INTERVALO DE REENTRADA DE PESSOAS NAS CULTURAS E ÁREAS TRATADAS:
A reentrada na lavoura após a aplicação do produto, só deverá acorrer quando a calda aplicada estiver seca (24 horas). Caso seja necessária a reentrada na lavoura antes desse período, é necessário utilizar aqueles mesmos equipamentos de proteção individual usados durante a aplicação.

LIMITAÇÕES DE USO:
Fitotoxicidade para as culturas indicadas:
Nas culturas e doses recomendadas não houve qualquer efeito fitotóxico. Outras restrições a serem observadas:
Não foi observado até o momento restrições de uso para as culturas recomendadas.

DADOS RELATIVOS À PROTEÇÃO DA SAÚDE HUMANA ANTES DE USAR LEIA COM ATENÇÃO AS INSTRUÇÕES.

USE OS EQUIPAMENTOS DE PROTEÇÃO INDIVIDUAL COMO INDICADO.

PRECAUÇÕES GERAIS:
Produto para uso exclusivamente agrícola.
Não coma, não beba e não fume durante o manuseio e aplicação do produto.
Não manuseie ou aplique o produto sem os equipamentos de proteção individual (EPI) recomendados.
Os equipamentos de proteção individual (EPI) recomendados devem ser vestidos na seguinte ordem: macacão, botas, avental, máscara, óculos, touca árabe e luvas.
Não utilize equipamentos de proteção individual (EPI) danificados.
Não utilize equipamentos com vazamentos ou defeitos.
Não desentupa bicos, orifícios e válvulas com a boca.
Não transporte o produto juntamente com alimentos, medicamentos, rações, animais e pessoas.

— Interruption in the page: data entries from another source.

/-- Inversion in `SU(N)` is the conjugate transpose. [folklore] -/
theorem su_coe_inv (a : Matrix.specialUnitaryGroup (Fin N) ℂ) :
    ((a⁻¹ : Matrix.specialUnitaryGroup (Fin N) ℂ) : Matrix (Fin N) (Fin N) ℂ) =
      (a : Matrix (Fin N) (Fin N) ℂ)ᴴ := rfl

/-- Elements of `SU(N)` are unitary matrices. [folklore] -/
theorem su_mem_unitaryGroup (a : Matrix.specialUnitaryGroup (Fin N) ℂ) :
    (a : Matrix (Fin N) (Fin N) ℂ) ∈ Matrix.unitaryGroup (Fin N) ℂ :=
  Matrix.specialUnitaryGroup_le_unitaryGroup a.2

/-- Adjoints of elements of `SU(N)` are unitary matrices. [folklore] -/
theorem su_conjTranspose_mem_unitaryGroup (a : Matrix.specialUnitaryGroup (Fin N) ℂ) :
    (a : Matrix (Fin N) (Fin N) ℂ)ᴴ ∈ Matrix.unitaryGroup (Fin N) ℂ :=
  Unitary.star_mem (su_mem_unitaryGroup a)

/-- `‖g‖_F = √N` on `SU(N)`. [folklore] -/
theorem frobNorm_su (a : Matrix.specialUnitaryGroup (Fin N) ℂ) :
    frobNorm (a : Matrix (Fin N) (Fin N) ℂ) = Real.sqrt N := by
  rw [← Real.sqrt_sq (frobNorm_nonneg _), frobNorm_sq_of_mem_unitaryGroup (su_mem_unitaryGroup a),
    Fintype.card_fin]

/-- The **Frobenius (chordal, Hilbert–Schmidt) distance** `‖a - b‖_F` on `SU(N) ⊆ M_N(ℂ)`: the
weight `r` of the Dobrushin scheme. It is dominated by the bi-invariant Riemannian distance of the
Hilbert–Schmidt metric (chords are shorter than arcs), so Lipschitz constants with respect to it
bound Riemannian gradients. [folklore] -/
def suFrobDist (a b : Matrix.specialUnitaryGroup (Fin N) ℂ) : ℝ :=
  frobNorm ((a : Matrix (Fin N) (Fin N) ℂ) - (b : Matrix (Fin N) (Fin N) ℂ))

/-- `suFrobDist ≥ 0`. [folklore] -/
theorem suFrobDist_nonneg (a b : Matrix.specialUnitaryGroup (Fin N) ℂ) : 0 ≤ suFrobDist a b := frobNorm_nonneg _

/-- `suFrobDist` is symmetric. [folklore] -/
theorem suFrobDist_comm (a b : Matrix.specialUnitaryGroup (Fin N) ℂ) : suFrobDist a b = suFrobDist b a := frobNorm_sub_comm _ _

/-- `suFrobDist a a = 0`. [folklore] -/
theorem suFrobDist_self (a : Matrix.specialUnitaryGroup (Fin N) ℂ) : suFrobDist a a = 0 := by
  rw [suFrobDist, sub_self, frobNorm_zero]

/-- The Frobenius (chordal) distance on `SU(N)` is bounded by `2 √N`. [folklore] -/
theorem suFrobDist_le (a b : Matrix.specialUnitaryGroup (Fin N) ℂ) : suFrobDist a b ≤ 2 * Real.sqrt N := by
  have := frobNorm_sub_le_of_mem_unitaryGroup (su_mem_unitaryGroup a) (su_mem_unitaryGroup b)
  rwa [Fintype.card_fin] at this

/-- The entry (sup) metric on `SU(N)` is dominated by the Frobenius distance. [folklore] -/
theorem dist_suEntries_le_suFrobDist (a b : Matrix.specialUnitaryGroup (Fin N) ℂ) :
    dist (suEntries a) (suEntries b) ≤ suFrobDist a b := by
  refine (dist_pi_le_iff (frobNorm_nonneg _)).2 fun i => (dist_pi_le_iff (frobNorm_nonneg _)).2
    fun j => ?_
  rw [dist_eq_norm]
  exact norm_entry_le_frobNorm ((a : Matrix (Fin N) (Fin N) ℂ) - (b : Matrix (Fin N) (Fin N) ℂ)) i j

/-- **Telescoping**: `‖A₁A₂A₃ - B₁B₂B₃‖_F ≤ ∑ₖ ‖Aₖ - Bₖ‖_F` for unitary factors. [folklore] -/
theorem frobNorm_triple_sub_le {A₁ A₂ A₃ B₁ B₂ B₃ : Matrix (Fin N) (Fin N) ℂ}
    (hA₂ : A₂ ∈ Matrix.unitaryGroup (Fin N) ℂ) (hA₃ : A₃ ∈ Matrix.unitaryGroup (Fin N) ℂ)
    (hB₁ : B₁ ∈ Matrix.unitaryGroup (Fin N) ℂ) (hB₂ : B₂ ∈ Matrix.unitaryGroup (Fin N) ℂ) :
    frobNorm (A₁ * A₂ * A₃ - B₁ * B₂ * B₃) ≤
      frobNorm (A₁ - B₁) + frobNorm (A₂ - B₂) + frobNorm (A₃ - B₃) := by
  have hsplit : A₁ * A₂ * A₃ - B₁ * B₂ * B₃ =
      (A₁ - B₁) * A₂ * A₃ + B₁ * (A₂ - B₂) * A₃ + B₁ * B₂ * (A₃ - B₃) := by
    simp only [sub_mul, mul_sub]
    abel
  rw [hsplit]
  calc frobNorm ((A₁ - B₁) * A₂ * A₃ + B₁ * (A₂ - B₂) * A₃ + B₁ * B₂ * (A₃ - B₃))
      ≤ frobNorm ((A₁ - B₁) * A₂ * A₃ + B₁ * (A₂ - B₂) * A₃) + frobNorm (B₁ * B₂ * (A₃ - B₃)) :=
        frobNorm_add_le _ _
    _ ≤ frobNorm ((A₁ - B₁) * A₂ * A₃) + frobNorm (B₁ * (A₂ - B₂) * A₃) +
          frobNorm (B₁ * B₂ * (A₃ - B₃)) := add_le_add (frobNorm_add_le _ _) le_rfl
    _ = frobNorm (A₁ - B₁) + frobNorm (A₂ - B₂) + frobNorm (A₃ - B₃) := by
        rw [frobNorm_mul_unitary _ hA₃, frobNorm_mul_unitary _ hA₂, frobNorm_mul_unitary _ hA₃,
          frobNorm_unitary_mul hB₁, frobNorm_unitary_mul (Submonoid.mul_mem _ hB₁ hB₂)]

/-- The staple words are `1`-Lipschitz in each letter for the Frobenius distance. [folklore] -/
theorem suFrobDist_stapleWord_le (s : Bool) (a b c a' b' c' : Matrix.specialUnitaryGroup (Fin N) ℂ) :
    suFrobDist (stapleWord s a b c) (stapleWord s a' b' c') ≤
      suFrobDist a a' + suFrobDist b b' + suFrobDist c c' := by
  unfold suFrobDist
  cases s
  · simp only [stapleWord, Bool.false_eq_true, if_false, Submonoid.coe_mul, su_coe_inv]
    refine (frobNorm_triple_sub_le ?_ (su_mem_unitaryGroup c) ?_ ?_).trans ?_
    · exact su_conjTranspose_mem_unitaryGroup b
    · exact su_conjTranspose_mem_unitaryGroup a'
    · exact su_conjTranspose_mem_unitaryGroup b'
    · rw [← Matrix.conjTranspose_sub, ← Matrix.conjTranspose_sub, frobNorm_conjTranspose,
        frobNorm_conjTranspose]
  · simp only [stapleWord, if_true, Submonoid.coe_mul, su_coe_inv]
    refine (frobNorm_triple_sub_le ?_ ?_ (su_mem_unitaryGroup a') ?_).trans ?_
    · exact su_conjTranspose_mem_unitaryGroup b
    · exact su_conjTranspose_mem_unitaryGroup c
    · exact su_conjTranspose_mem_unitaryGroup b'
    · rw [← Matrix.conjTranspose_sub, ← Matrix.conjTranspose_sub, frobNorm_conjTranspose,
        frobNorm_conjTranspose]

variable [DecidableEq (ZdEdge d)]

PRECAUÇÕES NA PREPARAÇÃO DA CALDA:
Produto extremamente irritante para os olhos.
Caso ocorra contato acidental da pessoa com o produto, siga as orientações descritas em primeiros socorros e procure rapidamente um serviço médico de emergência.
Ao abrir a embalagem, faça-o de modo a evitar respingos.
Utilize equipamento de proteção individual - EPI: macacão de algodão hidrorrepelente com CA do Ministério do Trabalho com mangas compridas passando por cima do punho das luvas e as pernas das calças por cima das botas; botas de borracha; avental impermeável; máscara com filtro combinado (filtro químico contra vapores orgânicos e filtro mecânico); óculos de segurança com proteção lateral; touca árabe e luvas de nitrila.
Manuseie o produto em local aberto e ventilado.

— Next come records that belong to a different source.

import Summits.CriticalPhenomena.PercolationContinuityZ3.Theorems.Transplant.SkelNeg1RootHoldsLE
import Summits.CriticalPhenomena.PercolationContinuityZ3.Theorems.Transplant.SkelNegBParamsResidualsAK
import HarnessLib

/-!
# N1 (the `{±1}` node), (R) column at SLOT-LEDGER (ζ′) v3 (κ-dependent bridge index `cK κ := 1000·Kq κ + 1` inside the K-slots; located p5-g12
# 2026-08-22T09:17:13Z, ruled p3-g12 09:38:09Z, adopted lead 09:38:40Z, keeper stmt-g17 10:03:06Z `ResidualsAK`):
# **`rootHoldsNOWFnL_negChoiceAllOTA_FK (Px mx) : RootHoldsNOWFnL NegB.LfA (negChoiceAllOTA (KS.gT 0 KS.gxAK) (KS.fT 0 KS.fxA) (KS.PR 0 Px) (SUA exAFK mx))`**
# — ONE LINE over the slot-robust wrapper `rootHoldsNOWFnL_negChoiceAllOTA_of_le` (SkelNeg1RootHoldsLE) with stmt-g17's ∀-form servers
# `NegB.HML_gxAK` (the two `M_L` floors at `gT 0 gxAK`) and `NegB.Hle_exAFK` (`exA ≤ exAFK` pointwise).  v1 (`SUA exA mx`, p322744) and v2
# (`SUA (exAF c) mx`, p324431) stay as landed intermediates.

builds on p205010 (kernel theorem, internal audit signed; external expert review pending) — nothing here uses it; NOTHING is claimed about the open node
`SamePDropOfSkeletonNeg₁`: this is ONE of the four hypotheses of `samePDropOfSkeletonNeg₁_of_choiceFnNOWL NegB.LfA (negChoiceAllOTA …)` at the v3 tuple.
Lane `prim-bschramm`, seat `prim-bschramm-p3` (gen 12; design owner + (R) owner); helper file (`--supports stmt-CriticalPhenomena-4575 --as helper`).
[cite: KozmaNitzan2024, §4 p. 28 ((32) at the root)]
-/

noncomputable section

open scoped Classical

namespace Summit.CriticalPhenomena.PercolationContinuityZ3.Theorems.Transplant

namespace PlanarSkeletonNeg

set_option maxHeartbeats 1600000 in
/-- **`RootHoldsNOWFnL NegB.LfA` of the (ζ′) v3 choice function** (`gx := KS.gxAK`, `fx := KS.fxA`, `ex := exAFK`; any `Px mx`).
[cite: KozmaNitzan2024, §4 p. 28 ((32) at the root)] -/
theorem rootHoldsNOWFnL_negChoiceAllOTA_FK (Px : NegB.PSlot) (mx : NegB.GSlot) :
    RootHoldsNOWFnL NegB.LfA
      (negChoiceAllOTA (NegB.KS.gT 0 NegB.KS.gxAK) (NegB.KS.fT 0 NegB.KS.fxA) (NegB.KS.PR 0 Px) (NegB.SUA NegB.exAFK mx)) :=
  rootHoldsNOWFnL_negChoiceAllOTA_of_le NegB.KS.gxAK Px NegB.exAFK mx NegB.HML_gxAK NegB.Hle_exAFK

end PlanarSkeletonNeg

end Summit.CriticalPhenomena.PercolationContinuityZ3.Theorems.Transplant

end
open Finset Matrix Set Literature.MathematicalPhysics.QuantumLattice Literature.Probability.LatticeModels GrassmannAlgebra
open Literature.MathematicalPhysics.QuantumLattice.FermiRG
open Summit.HubbardSuperconductivity.HubbardSuperconductivity.Theorems.KLProgrammeCooperResummation
open Summit.HubbardSuperconductivity.HubbardSuperconductivity.Theorems.KLProgrammeLegKernels
open Summit.HubbardSuperconductivity.HubbardSuperconductivity.Theorems.TwoPointAssembly
open Summit.HubbardSuperconductivity.HubbardSuperconductivity.Theorems.DispersionFlow
open Summit.HubbardSuperconductivity.HubbardSuperconductivity.Theorems.KLRegimeWick
open Summit.HubbardSuperconductivity.HubbardSuperconductivity.Theorems.EngineV8

section Producer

PRECAUÇÕES DURANTE A APLICAÇÃO:
Evite o máximo possível o contato com a área tratada.
Não aplique o produto na presença de ventos fortes e nas horas mais quentes do dia.
Verifique a direção do vento e aplique de modo a não entrar na névoa do produto.
Aplique o produto somente nas doses recomendadas e observe o intervalo de segurança (intervalo de tempo entre a última aplicação e a colheita).
Utilize equipamento de proteção individual - EPI: macacão de algodão hidrorrepelente com CA do Ministério do Trabalho com mangas compridas passando por cima do punho das luvas e as pernas das calças por cima das botas; botas de borracha; máscara com filtro combinado (filtro qufmico contra vapores orgânicos e filtro mecânico); óculos de segurança com proteção lateral; touca árabe e luvas de nitrila.

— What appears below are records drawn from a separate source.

import Summits.RiemannHypothesis.RiemannHypothesis.Theorems.WeilTwoPrimeDeflE25OBase
import Summits.RiemannHypothesis.RiemannHypothesis.Theorems.WeilTwoPrimeDeflE25ODataPO29
import Literature.NumberTheory.LFunctions.WeilBlockRowsPZ
import Literature.NumberTheory.LFunctions.WeilBlockRowsFast
import Summits.RiemannHypothesis.RiemannHypothesis.Theorems.WeilLegendreBlocks136DataDn14
import HarnessLib

/-!
# Deflated two-prime certificate E25O: dominance of row 105 of `R = S''_odd(κ') − UᵀU` (factored data)

`WeilCert.checkDomRowPZ` with the materialized augmented block, the factored inverse `weilBlocks136Dn/weilBlocks136Ls` and the Bessel block, by `decide +kernel` row by row. Pure proof file.
-/

set_option linter.dupNamespace false

noncomputable section

namespace Summit.RiemannHypothesis.RiemannHypothesis.Theorems.EvenWinsBeyondArch

open Literature.NumberTheory.LFunctions

set_option maxHeartbeats 0 in
/-- Kernel check of the dominance of row 105 of `R` (odd block, certificate E25O). [folklore] -/
theorem checkDomRowF1_105_weilCertDeflE25O :
    weilCertDeflE25OBase.checkDomRowF weilCertDeflE25OPmO weilBlocks136Dn weilBlocks136Ls weilCertDeflE25OHpO weilCertDeflE25OKappa' 1 105 = true := by
  decide +kernel

/-- Kernel check of the dominance of row 105 of `R` (factored data), from the fast row. [folklore] -/
theorem checkDomRowPZ1_105_weilCertDeflE25O :
    weilCertDeflE25OBase.checkDomRowPZ weilCertDeflE25OPmO weilBlocks136Dn weilBlocks136Ls weilCertDeflE25OHpO weilCertDeflE25OKappa' 1 105 = true :=
  WeilCert.checkDomRowPZ_of_F (by decide) checkDomRowF1_105_weilCertDeflE25O

end Summit.RiemannHypothesis.RiemannHypothesis.Theorems.EvenWinsBeyondArch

PRECAUÇÕES APÓS A APLICAÇÃO:
Sinalizar a área tratada com os dizeres: "PROIBIDA A ENTRADA. ÁREA TRATADA" e manter os avisos até o final do perfodo de reentrada.
Caso necessite entrar na área tratada com o produto antes do término do intervalo de reentrada, utilize os equipamentos de proteção individual (EPls) recomendados para o uso durante a aplicação.
Mantenha o restante do produto adequadamente fechado em sua embalagem original em local trancado, longe do alcance de crianças e animais.
Antes de retirar os equipamentos de proteção individual (EPI), lave as luvas ainda vestidas para evitar contaminação.
Os equipamentos de proteção individual (EPls) recomendados devem ser retirados na seguinte ordem: touca árabe, óculos, botas, macacão, luvas e máscara.
Tome banho imediatamente após a aplicação do produto.
Troque e lave as suas roupas de proteção separado das demais roupas da família. Ao lavar as roupas utilizar luvas e avental impermeável.
Faça a manutenção e lavagem dos equipamentos de proteção após cada aplicação do produto.
Fique atento ao tempo de uso dos filtros, seguindo corretamente as especificações do fabricante.
Não reutilizar a embalagem vazia.
No descarte de embalagens utilize equipamento de proteção individual - EPI: macacão de algodão hidrorepelente com mangas compridas, luvas de nitrila e botas de borracha.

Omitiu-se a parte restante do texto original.